The polished rod section 50 is arranged between the left-hand thread section 51 and the right-hand thread section 52; the polished rod section 50 is provided with an annular adjusting ring 12 which is sleeved on the polished rod section 50 and rotates together with the polished rod section 50. The adjusting ring 12 can be provided with rough surface, so that the screw rod 5 can be conveniently rotated by applying force by hands, and the boring device is suitable for being small and convenient to adjust. The tail end of the adjusting ring 12 is provided with a handle 13, and an avoiding groove is formed in the position, corresponding to the handle 13, of the boring cutter body 1. The escape groove is used to give the handle 13 a larger movement space.

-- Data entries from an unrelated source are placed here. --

import Summits.ValiantsHypothesis.ValiantsHypothesis.Theorems.LacunarySymmetroidMatrixDescartesFiniteSectorIterMasksWalk
import Summits.ValiantsHypothesis.ValiantsHypothesis.Theorems.LacunarySymmetroidMatrixDescartesFiniteSector

/-!
# `MatrixDescartes` — line «finite»: the SECTOR CEILING `η(42,4) ≤ σ(42,4) = 9882` (kernel) — `HypRootLawAt 42 4 9882`, Conjecture Σ's value `2·n(42,3)`

HONEST FRAMING.  Object-search cell `pub-symmetroid`, seat val-sym-door-p5 g11.  HELPER of the crux item `stmt-ValiantsHypothesis-18050` (`Theses.LacunarySymmetroid.MatrixDescartes`)
with NO closure claim.  The SIEVE of line «finite» (`FiniteSector.sieve`, `natDegree_mem_sumset`) makes the `42`-fold sums of exponents of an in-sector pencil a
step-≤-2 chain from `0` up to the degree; the finite core — no `3` positive values carry such a chain beyond `9882` — has 70 780 live prefixes and is
decided in the kernel in the WALKER shape of `…FiniteSectorIterMasksWalk` (seat val-sym-door-p5 g11; slices `sectorWalk_fortytwo_four_s1_*` in this file);
the transfer reads the census sum set as capped multisets and peels the walker level by level (`walk_true`).  Result: `hypRootLawAt_fortytwo_four_9882 : HypRootLawAt 42 4 9882`.
Located first (exact DFS): the chain survives to `9881` only on the doubled extremal basis `2·{0,1,32,331}` — `σ(42,4) = 9882 = 2·n(42,3)`, Conjecture Σ of `Lines/finite.md` at the cell
`(42,4)`; the lower side needs a realised doubled basis and is NOT claimed here.  Nothing here bears on the crux (asymptotic), on `H3`, on the doors, or on `VP ≠ VNP`.
[folklore] Gap-rule / sieve bookkeeping plus a finite enumeration (postage-stamp numbers `n(42,·)`); no citation is load-bearing.
-/

-- `Summit.ValiantsHypothesis.ValiantsHypothesis.…` repeats a component by the D-0017 layout
-- (single-conjunct summit), which the `dupNamespace` linter flags; the name is mandated.
set_option linter.dupNamespace false

namespace Summit.ValiantsHypothesis.ValiantsHypothesis.Theorems.LacunarySymmetroidMatrixDescartes.FiniteSector

open scoped BigOperators Matrix
open Polynomial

In specific implementation, the handle 13 is rotated to rotate the screw rod 5, so that the position between the left tool apron 8 and the right tool apron 9 is adjusted, and the diameter of the reamed hole is adjusted.

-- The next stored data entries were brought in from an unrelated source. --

import Mathlib

/-!
# The Eisenstein-class recipe at eight composite levels, and three levels where it must fail (solo-blind, s25; hodge.md §8.18)

Companion to `SoloBlindEisensteinClass` (levels 34, 39; control 26), same dictionary: `D₁(N)` = `ℚ ⊗`
cyclotomic numbers of level `N`, generators `u_n` (`u_0 = 0`), relations = evenness + non-degenerate
distribution relations (Bass); the weight-2 depth-2 dihedral cobracket has image
`span{T(a,b,c) = u_a∧u_b + u_b∧u_c + u_c∧u_a : a+b+c ≡ 0 (mod N)}` (Goncharov); `k(N) = dim coker`.

THE RECIPE (hodge §8.18.1).  For `N = p·d`, `p` prime, `p ∤ d`, and an even Dirichlet character `ε mod p`:
`E(n) = ε(n/d)·[d ∣ n, p ∤ n]`, `J(n) = [d ∣ n, p ∤ n]`, `Φ = E ∧ J`.  The paper theorem: `E` is well
defined on `D₁(N)` iff `ε(q) = 1` for every prime `q ∣ d`, and then `Φ` is a non-zero cokernel class, so
`k(N) ≥ #{such ε ≠ 1}`.  Here this is certified by the kernel (`decide +kernel`, no `native_decide`), with
`ε = χ_p` the Legendre symbol given by an explicit table of squares, at

* `N = 55 = 5·11`, `68 = 17·4`, `82 = 41·2`, `95 = 5·19`, `111 = 37·3`, `117 = 13·9` — including the two
  cases `d = 4`, `d = 9` where `d` is a prime power (the `q^e`-branch of the proof) — : `E`, `J` even, zero
  at `0`, respecting every non-degenerate distribution relation for every prime `q ∣ N`; `Φ` kills all
  three-term tensors; `Φ(d, m·d) = 2` for the least non-residue `m`.  Hence, granting the dictionary,
  `k(55), k(68), k(82), k(95), k(111), k(117) ≥ 1` (exact values found by computation: 2, 1, 1, ≥1, ≥1, ≥1;
  hodge §8.18.3);
* and the recipe FAILS (the function `E` violates a distribution relation) at `N = 35 = 5·7`
  (`χ₅(7) = −1`), `N = 51 = 17·3` (`χ₁₇(3) = −1`) and at `N = 65` for BOTH factorizations
  (`χ₁₃(5) = −1`, `χ₅(13) = −1`) — so the eight cokernel classes observed at level 65 (hodge §8.18.4) do
  not come from quadratic Eisenstein classes: a second mechanism.
-/

namespace Summit.KontsevichZagierPeriods.KontsevichZagierPeriods.Theorems.SoloBlindEisensteinClassFamily

/-- `f` (a function of residues `0 ≤ n < N`) is even: `f(−n) = f(n)`. -/
def IsEven (N : ℕ) (f : ℕ → ℤ) : Prop := ∀ n < N, f ((N - n) % N) = f n

/-- `f` respects the non-degenerate distribution relations of level `N` for the prime `q ∣ N`. -/
def RespectsDist (N q : ℕ) (f : ℕ → ℤ) : Prop :=
  ∀ n < N, (q * n) % N ≠ 0 →
    ((List.range q).map (fun t => f ((n + t * (N / q)) % N))).sum = f ((q * n) % N)

/-- The wedge `E ∧ J` as an antisymmetric kernel on pairs of residues. -/
def wedge (E J : ℕ → ℤ) (a b : ℕ) : ℤ := E a * J b - J a * E b

/-- `Φ` kills every cyclic three-term tensor `T(a,b,c)`, `a + b + c ≡ 0 (mod N)`. -/
def KillsThreeTerm (N : ℕ) (Φ : ℕ → ℕ → ℤ) : Prop :=
  ∀ a < N, ∀ b < N,
    Φ a b + Φ b ((2 * N - a - b) % N) + Φ ((2 * N - a - b) % N) a = 0

/-- A quadratic character mod `p` from its list of non-zero squares. -/
def chiTab (p : ℕ) (squares : List ℕ) (m : ℕ) : ℤ :=
  if m % p = 0 then 0 else if m % p ∈ squares then 1 else -1

/-- Legendre symbol mod 5 (squares 1, 4). -/
def chi5 : ℕ → ℤ := chiTab 5 [1, 4]
/-- Legendre symbol mod 13 (table of squares). -/
def chi13 : ℕ → ℤ := chiTab 13 [1, 3, 4, 9, 10, 12]
/-- Legendre symbol mod 17 (table of squares). -/
def chi17 : ℕ → ℤ := chiTab 17 [1, 2, 4, 8, 9, 13, 15, 16]
/-- Legendre symbol mod 37 (table of squares). -/
def chi37 : ℕ → ℤ := chiTab 37 [1, 3, 4, 7, 9, 10, 11, 12, 16, 21, 25, 26, 27, 28, 30, 33, 34, 36]
/-- Legendre symbol mod 41 (table of squares). -/
def chi41 : ℕ → ℤ := chiTab 41 [1, 2, 4, 5, 8, 9, 10, 16, 18, 20, 21, 23, 25, 31, 32, 33, 36, 37, 39, 40]

/-- The recipe: `E(n) = χ(n/d)` on `{d ∣ n, p ∤ n}`, else 0 (for `0 ≤ n < p·d`, `n/d` is the residue `n·d⁻¹ mod p`). -/
def Erec (p d : ℕ) (χ : ℕ → ℤ) (n : ℕ) : ℤ := if n % d = 0 ∧ n % p ≠ 0 then χ (n / d) else 0
/-- The recipe: `J(n) = 1` on `{d ∣ n, p ∤ n}`, else 0. -/
def Jrec (p d : ℕ) (n : ℕ) : ℤ := if n % d = 0 ∧ n % p ≠ 0 then 1 else 0

/-- The full certificate at level `N = p·d` with prime divisors `q₁, q₂` of `N` and non-vanishing witness `(d, m·d)`. -/
def Certificate (N p d q₁ q₂ m : ℕ) (χ : ℕ → ℤ) : Prop :=
  Erec p d χ 0 = 0 ∧ Jrec p d 0 = 0 ∧ IsEven N (Erec p d χ) ∧ IsEven N (Jrec p d) ∧
  RespectsDist N q₁ (Erec p d χ) ∧ RespectsDist N q₂ (Erec p d χ) ∧
  RespectsDist N q₁ (Jrec p d) ∧ RespectsDist N q₂ (Jrec p d) ∧
  KillsThreeTerm N (wedge (Erec p d χ) (Jrec p d)) ∧ wedge (Erec p d χ) (Jrec p d) d (m * d) = 2

/-- Level 55 = 5·11, `ε = χ₅` (`χ₅(11) = 1`). -/
theorem certificate55 : Certificate 55 5 11 5 11 2 chi5 := by
  unfold Certificate IsEven RespectsDist KillsThreeTerm; decide +kernel

/-- Level 68 = 17·4, `ε = χ₁₇` (`χ₁₇(2) = 1`; `d = 4` is a prime power). -/
theorem certificate68 : Certificate 68 17 4 2 17 3 chi17 := by
  unfold Certificate IsEven RespectsDist KillsThreeTerm; decide +kernel

/-- Level 82 = 41·2, `ε = χ₄₁` (`χ₄₁(2) = 1`). -/
theorem certificate82 : Certificate 82 41 2 2 41 3 chi41 := by
  unfold Certificate IsEven RespectsDist KillsThreeTerm; decide +kernel

/-- Level 95 = 5·19, `ε = χ₅` (`χ₅(19) = 1`). -/
theorem certificate95 : Certificate 95 5 19 5 19 2 chi5 := by
  unfold Certificate IsEven RespectsDist KillsThreeTerm; decide +kernel

/-- Level 111 = 37·3, `ε = χ₃₇` (`χ₃₇(3) = 1`). -/
theorem certificate111 : Certificate 111 37 3 3 37 2 chi37 := by
  unfold Certificate IsEven RespectsDist KillsThreeTerm; decide +kernel

/-- Level 117 = 13·9, `ε = χ₁₃` (`χ₁₃(3) = 1`; `d = 9` is a prime power). -/
theorem certificate117 : Certificate 117 13 9 3 13 2 chi13 := by
  unfold Certificate IsEven RespectsDist KillsThreeTerm; decide +kernel

/-- FAILURE at 35 = 5·7 (`χ₅(7) = −1`): `E` violates a distribution relation for `q = 7`. -/
theorem recipe_fails35 : ¬ RespectsDist 35 7 (Erec 5 7 chi5) := by
  unfold RespectsDist; decide +kernel

/-- FAILURE at 51 = 17·3 (`χ₁₇(3) = −1`). -/
theorem recipe_fails51 : ¬ RespectsDist 51 3 (Erec 17 3 chi17) := by
  unfold RespectsDist; decide +kernel

/-- FAILURE at 65 = 13·5 for `χ₁₃` (`χ₁₃(5) = −1`) and for `χ₅` with `65 = 5·13` (`χ₅(13) = −1`):
neither quadratic Eisenstein class exists at level 65, although `k(65) = 8`. -/
theorem recipe_fails65 :
    ¬ RespectsDist 65 5 (Erec 13 5 chi13) ∧ ¬ RespectsDist 65 13 (Erec 5 13 chi5) := by
  unfold RespectsDist; decide +kernel

end Summit.KontsevichZagierPeriods.KontsevichZagierPeriods.Theorems.SoloBlindEisensteinClassFamily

The technical features of the embodiments described above may be arbitrarily combined, and for the sake of brevity, all possible combinations of the technical features in the embodiments described above are not described, but should be considered as being within the scope of the present specification as long as there is no contradiction between the combinations of the technical features.

Claims (1)

1. The high-precision boring device comprises a boring cutter body, wherein a boring cutter is arranged on the boring cutter body, and the high-precision boring device is characterized in that: the screw rod is provided with two thread sections with the same thread direction and different thread pitches, namely a left thread section and a right thread section; a left tool apron and a right tool apron are slidably arranged on the boring tool body, and boring tools are respectively arranged on the left tool apron and the right tool apron; the left tool apron, the right tool apron and the screw are respectively connected through a left thread section and a right thread section; the driving mechanism drives the screw rod to rotate; the left cutter holder, the screw and the right cutter holder are integrally arranged on the boring cutter body in a sliding manner; the screw comprises a polished rod section arranged between a left threaded section and a right threaded section, a driven gear which rotates together with the polished rod section in a matched manner is arranged on the polished rod section, the driving mechanism comprises a telescopic motor and a speed reducing mechanism which are arranged on the boring cutter body, the speed reducing mechanism comprises an output shaft, a driving gear is arranged on the output shaft, the driving gear is meshed with the driven gear, the thickness of the driving gear is larger than that of the driven gear, and the driven gear and the driving gear slide and are always meshed in the sliding process; the telescopic motor is a servo motor.